Unterdrückte Mädchen
Ursprünglich waren die Mädchen und die Knaben im selben Heim untergebracht. 2015 wurde fernab des ursprünglichen Ortes ein Mädchenhaus eingeweiht. «Dies geschah auf unsere Initiative.» Bei einem Besuch stellte Bänziger fest, dass zwei Mädchen wegen Liebschaften ausgeschlossen werden mussten. «Mädchen werden in den Philippinen stark unterdrückt. Deshalb helfen wir zurzeit vor allem im Mädchenhaus.» Im Januar wurde das Schulhaus mit zwei von uns eingerichteten Schulzimmern eingeweiht. Vorher unterrichteten die Lehrer ihre Schüler im Eingangsbereich des Wohnhauses. Esther Bänziger war bei der Feier dabei. «Die Kinder rufen mich Mama Esther und meinen Sohn Papa Hugo», strahlt sie. «Die Besuche geben mir eine unglaubliche Freude.

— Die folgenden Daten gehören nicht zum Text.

/-- **Ladyzhenskaya's weighted enstrophy inequality at a fixed time** (Lemarié-Rieusset 2016,
pp. 287–288, the differential inequality for `∫ |ω|² α_ε r^{−2} dx`, here with `f = 0`, `η = 0`
and an outer cutoff `χ_R`). For a classical Navier–Stokes solution on `[0, T] × ℝ³` whose slice
`u(t)` is axisymmetric without swirl, with `f = ω_θ/r` (the Hadamard quotient of
`AxisymNoSwirlVorticity`) bounded by `F`, `‖Df‖ ≤ G`, `|u(t)| ≤ V` and `f ∈ L²`, the enstrophy
production against the weight `η_{ε,R} = α_ε χ_R/ρ` — i.e. `d/dt ½∫|ω|²η_{ε,R} = d/dt ½∫ f² α_ε χ_R`
— satisfies
`∫ ⟨ω, ∂ₜω⟩ η_{ε,R} ≤ 64 D (3νFG + F²V/2) ε R + (144νD² + 4νD + 2√2DV) R⁻¹ ∫ f²`
for `0 < ε`, `1 ≤ R` (`D` a bound for `|sT'|`): an axis-shell error `O(ε)` (for fixed `R`) and an
outer error `O(R⁻¹)`, and no positive bulk term — Ladyzhenskaya's uniform control of
`∫ |ω|² r⁻² dx`. [cite: LemarieRieusset2016, §10.3 (10.25)–(10.27), pp. 286–288] -/
theorem ladyzhenskaya_slice_le (hT : 0 < T) (hν : 0 ≤ ν)
    (hsol : IsClassicalNSSolutionOn (Icc 0 T) ν 0 u p) {t : ℝ} (ht : t ∈ Icc 0 T)
    (hax : IsAxisymmetric (u t)) (hsw : HasNoSwirl (u t))
    {D : ℝ} (hD : ∀ s, |deriv Real.smoothTransition s| ≤ D) {ε R : ℝ} (hε : 0 < ε) (hR : 1 ≤ R)
    {F G V : ℝ} (hF : ∀ x, |hadamardQuotFst (fun y => curl (u t) y 1) x| ≤ F)
    (hG : ∀ x, ‖fderiv ℝ (hadamardQuotFst (fun y => curl (u t) y 1)) x‖ ≤ G)
    (hV : ∀ x, ‖u t x‖ ≤ V)
    (hint : Integrable (fun x => hadamardQuotFst (fun y => curl (u t) y 1) x ^ 2)) :
    ∫ x, enstrophyProduction T u t x *
        (Real.smoothTransition ((x 0 ^ 2 + x 1 ^ 2) / ε ^ 2 - 1) *
          Real.smoothTransition (2 - ‖x‖ ^ 2 / R ^ 2) ^ 2 / (x 0 ^ 2 + x 1 ^ 2)) ≤
      64 * D * (3 * ν * F * G + F ^ 2 * V / 2) * ε * R +
        (144 * ν * D ^ 2 + 4 * ν * D + 2 * Real.sqrt 2 * D * V) / R *
          ∫ x, hadamardQuotFst (fun y => curl (u t) y 1) x ^ 2 := by
  -- names
  set f : EuclideanSpace ℝ (Fin 3) → ℝ := hadamardQuotFst (fun y => curl (u t) y 1) with hfdef
  set α : EuclideanSpace ℝ (Fin 3) → ℝ := fun y =>
    Real.smoothTransition ((y 0 ^ 2 + y 1 ^ 2) / ε ^ 2 - 1) with hαdef
  set χ : EuclideanSpace ℝ (Fin 3) → ℝ := fun y =>
    Real.smoothTransition (2 - ‖y‖ ^ 2 / R ^ 2) ^ 2 with hχdef
  set η : EuclideanSpace ℝ (Fin 3) → ℝ := fun y => α y * χ y / (y 0 ^ 2 + y 1 ^ 2) with hηdef
  have hR0 : 0 < R := by linarith
  have hD0 : 0 ≤ D := (abs_nonneg _).trans (hD 0)
  have hF0 : 0 ≤ F := (abs_nonneg _).trans (hF 0)
  have hG0 : 0 ≤ G := (norm_nonneg _).trans (hG 0)
  have hV0 : 0 ≤ V := (norm_nonneg _).trans (hV 0)
  -- regularity of the slice
  have hu3 : ContDiff ℝ 3 (u t) := (hsol.contDiff_velocity ht).of_le (by norm_cast)
  have hu2 : ContDiff ℝ 2 (u t) := hu3.of_le (by norm_cast)
  have hu1 : ContDiff ℝ 1 (u t) := hu3.of_le (by norm_cast)
  have hf1 : ContDiff ℝ 1 f := contDiff_hadamardQuotFst_curl (n := 1) (by exact_mod_cast hu3)
  have hω : curl (u t) = fun y => f y • rotGen y :=
    funext fun y => curl_eq_hadamardQuotFst_smul_rotGen hax hsw hu2 y
  have hax' : ∀ x, fderiv ℝ (u t) x (rotGen x) = rotGen (u t x) := fun x =>
    hax.fderiv_rotGen ((hu1.differentiable one_ne_zero) x)
  have hω1 : ContDiff ℝ 1 (curl (u t)) := contDiff_curl (n := 1) (by exact_mod_cast hu2)
  have hωc : Continuous (curl (u t)) := hω1.continuous
  have hDωc : Continuous (fderiv ℝ (curl (u t))) := hω1.continuous_fderiv one_ne_zero
  have huc : Continuous (u t) := hu1.continuous
  have hDuc : Continuous (fderiv ℝ (u t)) := hu1.continuous_fderiv one_ne_zero
  -- the weight
  have hηs : ContDiff ℝ 1 η := contDiff_axisWeight hε R
  have hηc : HasCompactSupport η := hasCompactSupport_axisWeight ε hR0
  obtain ⟨K, hK⟩ : ∃ K, LipschitzWith K η := exists_lipschitzWith_axisWeight hε hR0
  have hηd : ∀ x, DifferentiableAt ℝ η x := fun x => (hηs.differentiable one_ne_zero) x
  have hηcont : Continuous η := hηs.continuous
  have hDηc : HasCompactSupport (fderiv ℝ η) := hηc.fderiv ℝ
  have hDηcont : Continuous (fderiv ℝ η) := hηs.continuous_fderiv one_ne_zero
  -- the identity (10.11) with `f = 0`
  have hid := integral_enstrophyProduction_mul_weight hT hsol ht hK hηc
  have hf0 : (∫ x, ⟪curl (u t) x, curl ((0 : ℝ → EuclideanSpace ℝ (Fin 3) →
      EuclideanSpace ℝ (Fin 3)) t) x⟫ * η x) = 0 := by
    simp [curl_zero]
  rw [hf0, add_zero] at hid
  have hld : ∀ x v, lineDeriv ℝ η x v = fderiv ℝ η x v := fun x v =>
    (hηd x).lineDeriv_eq_fderiv
  simp_rw [hld] at hid
  -- integrability of the four densities
  have hIa : Integrable fun x => frobeniusNormSq (fderiv ℝ (curl (u t)) x) * η x :=
    integrable_mul_of_continuous_of_hasCompactSupport
      (continuous_frobeniusNormSq_fderiv hω1 one_ne_zero) hηcont hηc
  have hIb : ∀ j : Fin 3, Integrable fun x =>
      ⟪curl (u t) x, fderiv ℝ (curl (u t)) x (EuclideanSpace.single j (1 : ℝ))⟫ *
        fderiv ℝ η x (EuclideanSpace.single j (1 : ℝ)) := fun j =>
    integrable_mul_of_continuous_of_hasCompactSupport
      (hωc.inner (hDωc.clm_apply continuous_const)) (hDηcont.clm_apply continuous_const)
      (hDηc.mono fun x hx => by
        simp only [mem_support, ne_eq] at hx ⊢
        intro h; exact hx (by rw [h]; rfl))
  have hIc : Integrable fun x => ‖curl (u t) x‖ ^ 2 * fderiv ℝ η x (u t x) :=
    integrable_mul_of_continuous_of_hasCompactSupport (hωc.norm.pow 2) (hDηcont.clm_apply huc)
      (hDηc.mono fun x hx => by
        simp only [mem_support, ne_eq] at hx ⊢
        intro h; exact hx (by rw [h]; rfl))
  have hId : Integrable fun x => ⟪curl (u t) x, convect (curl (u t)) (u t) x⟫ * η x :=
    integrable_mul_of_continuous_of_hasCompactSupport
      (hωc.inner (hDuc.clm_apply hωc)) hηcont hηc
  rw [← integral_finsetSum _ (fun j _ => hIb j)] at hid
  have hIb' : Integrable fun x => ∑ j : Fin 3,
      ⟪curl (u t) x, fderiv ℝ (curl (u t)) x (EuclideanSpace.single j (1 : ℝ))⟫ *
        fderiv ℝ η x (EuclideanSpace.single j (1 : ℝ)) := integrable_finsetSum _ fun j _ => hIb j
  -- combine into one integral
  have i1 : Integrable fun x => -(ν * (frobeniusNormSq (fderiv ℝ (curl (u t)) x) * η x)) :=
    (hIa.const_mul ν).neg
  have i12 : Integrable fun x => -(ν * (frobeniusNormSq (fderiv ℝ (curl (u t)) x) * η x))
      - ν * (∑ j : Fin 3,
          ⟪curl (u t) x, fderiv ℝ (curl (u t)) x (EuclideanSpace.single j (1 : ℝ))⟫ *
            fderiv ℝ η x (EuclideanSpace.single j (1 : ℝ))) := i1.sub (hIb'.const_mul ν)
  have i123 : Integrable fun x => -(ν * (frobeniusNormSq (fderiv ℝ (curl (u t)) x) * η x))
      - ν * (∑ j : Fin 3,
          ⟪curl (u t) x, fderiv ℝ (curl (u t)) x (EuclideanSpace.single j (1 : ℝ))⟫ *
            fderiv ℝ η x (EuclideanSpace.single j (1 : ℝ)))
      + 1 / 2 * (‖curl (u t) x‖ ^ 2 * fderiv ℝ η x (u t x)) := i12.add (hIc.const_mul _)
  have hcomb :
      -(ν * ∫ x, frobeniusNormSq (fderiv ℝ (curl (u t)) x) * η x)
        - ν * (∫ x, ∑ j : Fin 3,
            ⟪curl (u t) x, fderiv ℝ (curl (u t)) x (EuclideanSpace.single j (1 : ℝ))⟫ *
              fderiv ℝ η x (EuclideanSpace.single j (1 : ℝ)))
        + 1 / 2 * (∫ x, ‖curl (u t) x‖ ^ 2 * fderiv ℝ η x (u t x))
        + (∫ x, ⟪curl (u t) x, convect (curl (u t)) (u t) x⟫ * η x) =
      ∫ x, (-(ν * (frobeniusNormSq (fderiv ℝ (curl (u t)) x) * η x))
        - ν * (∑ j : Fin 3,
            ⟪curl (u t) x, fderiv ℝ (curl (u t)) x (EuclideanSpace.single j (1 : ℝ))⟫ *
              fderiv ℝ η x (EuclideanSpace.single j (1 : ℝ)))
        + 1 / 2 * (‖curl (u t) x‖ ^ 2 * fderiv ℝ η x (u t x))
        + ⟪curl (u t) x, convect (curl (u t)) (u t) x⟫ * η x) := by
    rw [integral_add i123 hId, integral_add i12 (hIc.const_mul _),
      integral_sub i1 (hIb'.const_mul ν), integral_neg, integral_const_mul, integral_const_mul,
      integral_const_mul]
  rw [hid, hcomb]
  -- the majorant
  set S : Set (EuclideanSpace ℝ (Fin 3)) :=
    {y | y 0 ^ 2 + y 1 ^ 2 ≤ 2 * ε ^ 2 ∧ ‖y‖ ^ 2 ≤ 2 * R ^ 2} with hSdef
  have hSm : MeasurableSet S := by
    have h1 : IsClosed {y : EuclideanSpace ℝ (Fin 3) | y 0 ^ 2 + y 1 ^ 2 ≤ 2 * ε ^ 2} :=
      isClosed_le (contDiff_horizSq (n := 0)).continuous continuous_const
    have h2 : IsClosed {y : EuclideanSpace ℝ (Fin 3) | ‖y‖ ^ 2 ≤ 2 * R ^ 2} :=
      isClosed_le (continuous_norm.pow 2) continuous_const
    exact (h1.inter h2).measurableSet
  have hvolS : volume S ≤ ENNReal.ofReal (16 * Real.sqrt 2 * ε ^ 2 * R) := by
    have h := volume_thinCylinder_le (a := Real.sqrt 2 * ε) (b := Real.sqrt 2 * R)
      (by positivity) (by positivity)
    have e1 : (Real.sqrt 2 * ε) ^ 2 = 2 * ε ^ 2 := by
      rw [mul_pow, Real.sq_sqrt (by norm_num : (0:ℝ) ≤ 2)]
    have e2 : (Real.sqrt 2 * R) ^ 2 = 2 * R ^ 2 := by
      rw [mul_pow, Real.sq_sqrt (by norm_num : (0:ℝ) ≤ 2)]
    rw [e1, e2] at h
    refine h.trans (le_of_eq ?_)
    congr 1
    ring
  have hvolS' : (volume S).toReal ≤ 16 * Real.sqrt 2 * ε ^ 2 * R :=
    ENNReal.toReal_le_of_le_ofReal (by positivity) hvolS
  have hvolS_top : volume S < ⊤ := lt_of_le_of_lt hvolS ENNReal.ofReal_lt_top
  set C₁ : ℝ := 3 * ν * F * G + F ^ 2 * V / 2 with hC₁
  set C₂ : ℝ := (144 * ν * D ^ 2 + 4 * ν * D + 2 * Real.sqrt 2 * D * V) / R with hC₂
  have hC₁0 : 0 ≤ C₁ := by positivity
  have hC₂0 : 0 ≤ C₂ := by positivity
  have hInd : Integrable (fun x => S.indicator (1 : EuclideanSpace ℝ (Fin 3) → ℝ) x) :=
    (integrable_indicator_iff hSm).2 (integrableOn_const hvolS_top.ne)
  have hbound : Integrable fun x =>
      C₁ * (2 * Real.sqrt 2 * D / ε) * S.indicator 1 x + C₂ * f x ^ 2 :=
    (hInd.const_mul _).add (hint.const_mul _)
  -- pointwise comparison
  have hpt : ∀ x,
      (-(ν * (frobeniusNormSq (fderiv ℝ (curl (u t)) x) * η x))
        - ν * (∑ j : Fin 3,
            ⟪curl (u t) x, fderiv ℝ (curl (u t)) x (EuclideanSpace.single j (1 : ℝ))⟫ *
              fderiv ℝ η x (EuclideanSpace.single j (1 : ℝ)))
        + 1 / 2 * (‖curl (u t) x‖ ^ 2 * fderiv ℝ η x (u t x))
        + ⟪curl (u t) x, convect (curl (u t)) (u t) x⟫ * η x) ≤
      C₁ * (2 * Real.sqrt 2 * D / ε) * S.indicator 1 x + C₂ * f x ^ 2 := by
    intro x
    have h1 := ladyzhenskaya_integrand_le (ω := curl (u t)) (U := u t) hω
      ((hf1.differentiable one_ne_zero) x) (hax' x) hν hD hε hR (hF x) (hG x) (hV x)
    have h2 := norm_fderiv_axisCutoff_mul_sqBallCutoff_le hD hε hR0 x
    have h3 : C₁ * (‖fderiv ℝ α x‖ * χ x) ≤ C₁ * (2 * Real.sqrt 2 * D / ε * S.indicator 1 x) :=
      mul_le_mul_of_nonneg_left h2 hC₁0
    simp only [convect_apply]
    calc _ ≤ C₁ * (‖fderiv ℝ α x‖ * χ x) + f x ^ 2 * C₂ := h1
      _ ≤ _ := by nlinarith [h3]
  calc _ ≤ ∫ x, C₁ * (2 * Real.sqrt 2 * D / ε) * S.indicator 1 x + C₂ * f x ^ 2 :=
        integral_mono (i123.add hId) hbound hpt
    _ = C₁ * (2 * Real.sqrt 2 * D / ε) * (volume S).toReal + C₂ * ∫ x, f x ^ 2 := by
        rw [integral_add (hInd.const_mul _) (hint.const_mul _), integral_const_mul,
          integral_const_mul, integral_indicator_one hSm]
        rfl
    _ ≤ C₁ * (2 * Real.sqrt 2 * D / ε) * (16 * Real.sqrt 2 * ε ^ 2 * R) + C₂ * ∫ x, f x ^ 2 := by
        gcongr
    _ = 64 * D * C₁ * ε * R + C₂ * ∫ x, f x ^ 2 := by
        have e : Real.sqrt 2 * Real.sqrt 2 = 2 := Real.mul_self_sqrt (by norm_num)
        have key : C₁ * (2 * Real.sqrt 2 * D / ε) * (16 * Real.sqrt 2 * ε ^ 2 * R) =
            64 * D * C₁ * ε * R := by
          calc _ = 32 * (Real.sqrt 2 * Real.sqrt 2) * D * C₁ * R * (ε * ε / ε) := by ring
            _ = _ := by rw [e, mul_self_div_self]; ring
        rw [key]
import Summits.SmoothPoincare4.SmoothPoincare4.Theses.CongruenceShadows
import Summits.SmoothPoincare4.SmoothPoincare4.Theses.GroupTrisection
import Literature.Topology.FourManifolds.TrisectionFunctorSPC4Proofs
import Literature.Topology.FourManifolds.TrisectionsProofs
import Literature.Topology.FourManifolds.SPC4Handles
import Literature.Topology.FourManifolds.SPC4HandlesImpliesCerf
import Literature.Topology.FourManifolds.CerfGammaFourProofs
import Literature.Topology.FourManifolds.SchoenfliesSphereThree
import Literature.Topology.FourManifolds.SmaleDiffDisc

/-!
# Line `lp-by-sphere-system-surgery` — skeleton for crux `AgkCor6Sufficiency` (stmt-SmoothPoincare4-10894)

Crux (route `CongruenceShadows`, shared with `GroupTrisection`):
`AgkCor6Sufficiency := X → SmoothPoincare4`, `X` = AGK's Cor. 6 condition.  In the tree the crux
is exactly the two Abrams–Gay–Kirby leaves **(b′)** `diffeomorph_of_iso_groupGKTrisectionOf.{0}`
(rigidity) and **(c′)** `exists_stabilized_gkTrisection.{0}` (stabilisation)
(`spc4_of_forall_isStablyTrivial_of_three_leaves` with the PROVED GK Thm 4
`exists_isBalancedGKTrisection_holds`; `cruxBody_of_two_leaves` below, standard axioms).

The line (idea card `Ideas/lp-by-sphere-system-surgery.md`, Meier–Scott arXiv:2501.10524 §4 with
`G = 1`): prove (b′) through

* `FillingUniqueness` — Meier–Scott Thm 4.1(2) for the trivial group, in Prop 4.8 form (2): every
  diffeomorphism between the boundaries of two compact connected orientable `4`-dimensional
  `1`-handlebodies extends to a diffeomorphism of the handlebodies (sphere-system surgery L4.6,
  ball systems L4.7, handles of index 3 and 4 determined by their attaching spheres L4.3; inputs Alexander,
  `Γ₃ = 0` — PROVED in tree as `extendsOverBall_two` —, Cerf `Γ₄ = 0`).  It contains the tree's
  Laudenbach–Poénaru fact `exists_diffeomorph_comp_incl_eq` (`lp_of_fillingUniqueness`, proved)
  WITHOUT Laudenbach's 1973 sphere-isotopy theorem (the tree's stalled leaf THMAᴹ);
* `HandlebodyExtension` — a kernel-preserving diffeomorphism of handlebody boundaries extends
  (Griffiths 1964; disc lemma + Alexander + `Γ₃`);
* `DehnNielsenBaerCentral` — based, smooth, two-surface Dehn–Nielsen–Baer on central surfaces;
* `GeometricRigidity` — the 4-d assembly: spine neighbourhood model from the corner charts, the
  three sector complements are `1`-handlebody fillings of identified boundaries, three
  applications of `FillingUniqueness`, gluing;

and the marking bookkeeping `GeometricRigidity → DehnNielsenBaerCentral → (b′)` is PROVED here
(`rigidity_of_geometricRigidity_of_dnb`).  (c′) is the tree's own named fact, in flight in the
`TrisectionStabilization*` files; it is registered as the delegated stub `stub_stabilization`.

Registered stubs (7): `stub_gammaFour`, `stub_alexander`, `stub_fillingUniqueness`,
`stub_handlebodyExtension`, `stub_dehnNielsenBaer`, `stub_geometricRigidity`,
`stub_stabilization`; sorry-free composition `AgkCor6Sufficiency_of_stubStatements` (stub
statements → crux body) and the by-name skeleton theorems `AgkCor6Sufficiency_of` /
`AgkCor6Sufficiency_of'` (crux of route CongruenceShadows / GroupTrisection from the stubs).

Disproof.lean (cdisprove cycle 1) honoured: no `_false_without_` theorem exists beyond
`AgkCor6SufficiencyWithoutHyp = SmoothPoincare4`; the line USES the hypothesis `X` (`hst`) in
`AgkCor6Sufficiency_of` through `spc4_of_forall_isStablyTrivial_of_three_leaves`; no stub mentions
`X`, so the landed Negative lemmas (`isStablyTrivial_tight`, `not_forall_isGroupTrisection_punit_isStablyTrivial`,
`not_forall_isGroupTrisection_isStablyTrivial`, `agkCondition_downward`) refute no stub instance.
Necessity (ideator 2 notes): LP-depth is necessary — indeed `stub_gammaFour` is implied by
`FillingUniqueness` (`gammaFour_of_fillingUniqueness`, proved), and DNB is the one new 2-d leaf.
-/

set_option linter.dupNamespace false

noncomputable section

open Set Function ContinuousMap
open scoped Manifold ContDiff Topology

namespace Summit.SmoothPoincare4.SmoothPoincare4.Cruxes.AgkCor6Sufficiency.LpBySphereSystemSurgery

open Literature.Topology.FourManifolds
open Summit.SmoothPoincare4.SmoothPoincare4.Theses.CongruenceShadows (AgkCor6Sufficiency)

/-! ## 0. The crux is (b′) + (c′) (tree assembly, GK Thm 4 discharged) -/

/-- The BODY of the crux (both route decls `CongruenceShadows.AgkCor6Sufficiency` and
`GroupTrisection.AgkCor6Sufficiency` unfold to it verbatim) from the two AGK leaves (b′), (c′) alone
(W.lean / AxCheck `twoLeaves`).  Stated on the body so that exactly one theorem below concludes each
route decl by name. -/
theorem cruxBody_of_two_leaves (hb : diffeomorph_of_iso_groupGKTrisectionOf.{0})
    (hc : exists_stabilized_gkTrisection.{0}) :
    (∀ (k : ℕ) (K : TrisectionKernels (3 * k)),
        IsGroupTrisection (3 * k) k (PUnit : Type) K → K.IsStablyTrivial) →
      ∀ (M : Type) [TopologicalSpace M] [T2Space M] [SecondCountableTopology M],
        ContinuousMap.HomotopyEquiv.NonemptyDiffeomorphSphere M 4 :=
  fun hst M _ _ _ =>
    spc4_of_forall_isStablyTrivial_of_three_leaves exists_isBalancedGKTrisection_holds hb hc hst M

/-! ## 1. The statements of the line -/

/-- **Filling uniqueness** (Meier–Scott 2025, Thm 4.1(2) with `G = 1`, in the form Prop 4.8(2)):
for compact connected orientable smooth `4`-dimensional `1`-handlebodies `V, V'` (handles of index
`≤ 1`), every diffeomorphism `ψ : ∂V ≅ ∂V'` of the boundary `3`-manifolds extends to a
diffeomorphism `Ψ : V ≅ V'` (`Ψ ∘ incl = incl' ∘ ψ`).  (`∂V ≅ ∂V'` forces equal numbers of
`1`-handles by `π₁`; `V ≅ V'` is the tree's proved UNIQ₄; the content is the rel-boundary
uniqueness of `1`-handlebody fillings, Meier–Scott's Laudenbach-free proof: L4.5–L4.7, L4.3 with
`Γ₃ = 0` (`extendsOverBall_two`, proved) and Cerf's `Γ₄ = 0`.) -/
def FillingUniqueness : Prop :=
  ∀ (V V' : Type) [TopologicalSpace V] [T2Space V] [SecondCountableTopology V] [CompactSpace V]
    [ConnectedSpace V] [ChartedSpace (EuclideanHalfSpace 4) V] [IsManifold (𝓡∂ 4) ∞ V]
    [TopologicalSpace V'] [T2Space V'] [SecondCountableTopology V'] [CompactSpace V']
    [ConnectedSpace V'] [ChartedSpace (EuclideanHalfSpace 4) V'] [IsManifold (𝓡∂ 4) ∞ V']
    (_ : IsHandlebodyOfIndexLE 3 1 V) (_ : IsHandlebodyOfIndexLE 3 1 V')
    (_ : IsOrientable (𝓡∂ 4) V) (_ : IsOrientable (𝓡∂ 4) V')
    (b : BoundaryData (𝓡∂ 4) V (𝓡 3)) (b' : BoundaryData (𝓡∂ 4) V' (𝓡 3))
    (ψ : b.carrier ≃ₘ⟮𝓡 3, 𝓡 3⟯ b'.carrier),
    ∃ Ψ : V ≃ₘ⟮𝓡∂ 4, 𝓡∂ 4⟯ V', ⇑Ψ ∘ b.incl = b'.incl ∘ ⇑ψ

/-- **Handlebody extension** (Griffiths 1964; Zieschang; Johannson): a diffeomorphism between the
boundary surfaces of two compact connected orientable `3`-dimensional handlebodies of genus `g`
(one `0`-handle, `g` `1`-handles) that carries the kernel of `π₁(∂H) → π₁(H)` onto the kernel of
`π₁(∂H') → π₁(H')` extends to a diffeomorphism `H ≅ H'`.  (Meridian curves go to curves bounding
discs — handlebody disc lemma —, cut to `3`-balls — Alexander —, extend over the balls —
`Γ₃ = 0`, proved.) -/
def HandlebodyExtension : Prop :=
  ∀ (g : ℕ) (H H' : Type) [TopologicalSpace H] [T2Space H] [SecondCountableTopology H]
    [CompactSpace H] [ConnectedSpace H] [ChartedSpace (EuclideanHalfSpace 3) H]
    [IsManifold (𝓡∂ 3) ∞ H]
    [TopologicalSpace H'] [T2Space H'] [SecondCountableTopology H'] [CompactSpace H']
    [ConnectedSpace H'] [ChartedSpace (EuclideanHalfSpace 3) H'] [IsManifold (𝓡∂ 3) ∞ H']
    (_ : HasHandleDecomposition 2 H (handleCount 1 g)) (_ : HasHandleDecomposition 2 H' (handleCount 1 g))
    (_ : IsOrientable (𝓡∂ 3) H) (_ : IsOrientable (𝓡∂ 3) H')
    (b : BoundaryData (𝓡∂ 3) H (𝓡 2)) (b' : BoundaryData (𝓡∂ 3) H' (𝓡 2))
    (ψ : b.carrier ≃ₘ⟮𝓡 2, 𝓡 2⟯ b'.carrier) (z₀ : b.carrier),
    ((FundamentalGroup.map (⟨b.incl, b.continuous_incl⟩ : C(b.carrier, H)) z₀).ker).map
        (FundamentalGroup.map (⟨ψ, ψ.continuous⟩ : C(b.carrier, b'.carrier)) z₀) =
      (FundamentalGroup.map (⟨b'.incl, b'.continuous_incl⟩ : C(b'.carrier, H')) (ψ z₀)).ker →
    ∃ Ψ : H ≃ₘ⟮𝓡∂ 3, 𝓡∂ 3⟯ H', ⇑Ψ ∘ b.incl = b'.incl ∘ ⇑ψ

section Central

variable {X : Type} [TopologicalSpace X] [ChartedSpace (EuclideanSpace ℝ (Fin 4)) X]
  {X' : Type} [TopologicalSpace X'] [ChartedSpace (EuclideanSpace ℝ (Fin 4)) X']

/-- A map `ψ : F → F'` between the central surfaces of two trisections is **ambiently smooth**:
near `F` it is the restriction of a `C^∞` map `X → X'` (Milnor's definition of smooth maps on
subsets; for the closed submanifold `F` this is smoothness of `ψ : F → X'`). -/
def AmbientSmooth (S : Fin 3 → Set X) (S' : Fin 3 → Set X')
    (ψ : centralSurface S → centralSurface S') : Prop :=
  ∃ (U : Set X) (Ψ : X → X'), IsOpen U ∧ (⋂ l, S l) ⊆ U ∧ ContMDiffOn (𝓡 4) (𝓡 4) ∞ Ψ U ∧
    ∀ x : centralSurface S, Ψ x = (ψ x : X')

end Central

/-- **Dehn–Nielsen–Baer on central surfaces** (based, smooth, possibly orientation-reversing,
two-surface form; Nielsen 1927, Baer 1928, Epstein 1966; Zieschang–Vogt–Coldewey Thm 5.6.2;
Farb–Margalit Thm 8.1 / 8.8): for balanced Gay–Kirby trisections of two closed connected oriented
smooth `4`-manifolds with the same `(g, k)`, every isomorphism `θ : π₁(F, x₀) ≅ π₁(F', x₀')`
between the fundamental groups of the central surfaces (closed orientable genus-`g` surfaces,
`F = h(∂H)` by clause (iii)) is induced by a based homeomorphism `ψ : F ≅ F'`, smooth with smooth
inverse in the ambient sense. -/
def DehnNielsenBaerCentral : Prop :=
  ∀ (X : Type) [TopologicalSpace X] [T2Space X] [SecondCountableTopology X]
    [ChartedSpace (EuclideanSpace ℝ (Fin 4)) X] [IsManifold (𝓡 4) ∞ X] [CompactSpace X]
    [ConnectedSpace X] (_ : SmoothOrientation (𝓡 4) X)
    (X' : Type) [TopologicalSpace X'] [T2Space X'] [SecondCountableTopology X']
    [ChartedSpace (EuclideanSpace ℝ (Fin 4)) X'] [IsManifold (𝓡 4) ∞ X'] [CompactSpace X']
    [ConnectedSpace X'] (_ : SmoothOrientation (𝓡 4) X')
    (g k : ℕ) (S : Fin 3 → Set X) (S' : Fin 3 → Set X')
    (_ : IsBalancedGKTrisection X g k S) (_ : IsBalancedGKTrisection X' g k S')
    (x₀ : centralSurface S) (x₀' : centralSurface S')
    (_ : SurfaceGroup g ≃* FundamentalGroup (centralSurface S) x₀)
    (θ : FundamentalGroup (centralSurface S) x₀ ≃* FundamentalGroup (centralSurface S') x₀'),
    ∃ (ψ : centralSurface S ≃ₜ centralSurface S') (hψ : ψ x₀ = x₀'),
      AmbientSmooth S S' ψ ∧ AmbientSmooth S' S ψ.symm ∧
      ∀ γ, FundamentalGroup.mapOfEq (⟨ψ, ψ.continuous⟩ : C(centralSurface S, centralSurface S')) hψ γ
        = θ γ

Denn ich sehe, was diese Kinder, die alle aus dem Elend stammen, erreichen können.» Trotzdem seien die letzten Reisen für sie körperlich und psychisch sehr anstrengend gewesen.
«Beim letzten Mal bin ich an meine Grenzen gestossen. Ich bin nicht sicher, ob ich noch einmal fliegen werde.» Vor Ort zu schaffen macht ihr auch das feucht-heisse Klima. «Aber es gibt mir auch immer wieder Kraft zurück.» Sie würde jeden Tag an das Kinderheim denken und sich Gedanken über dessen Zukunft machen.
Verantwortung übernehmen
Sie habe die dafür nötige Energie einfach. «Ich schätze mich glücklich dafür. Der Einsatz macht mir schlicht Freude.» Und sie mache eigentlich nur das, was ihr ihre Mutter vorgelebt habe. «Ich bin in einer wenig betuchten Familie aufgewachsen. Trotzdem haben wir immer noch weniger Begüterte unterstützt.» Der Mensch müsse Verantwortung übernehmen, ist sie überzeugt. «Wenn es einem gut geht, ist man verpflichtet, zu helfen.» Es sei toll, dass ihr Sohn das auch so sehe.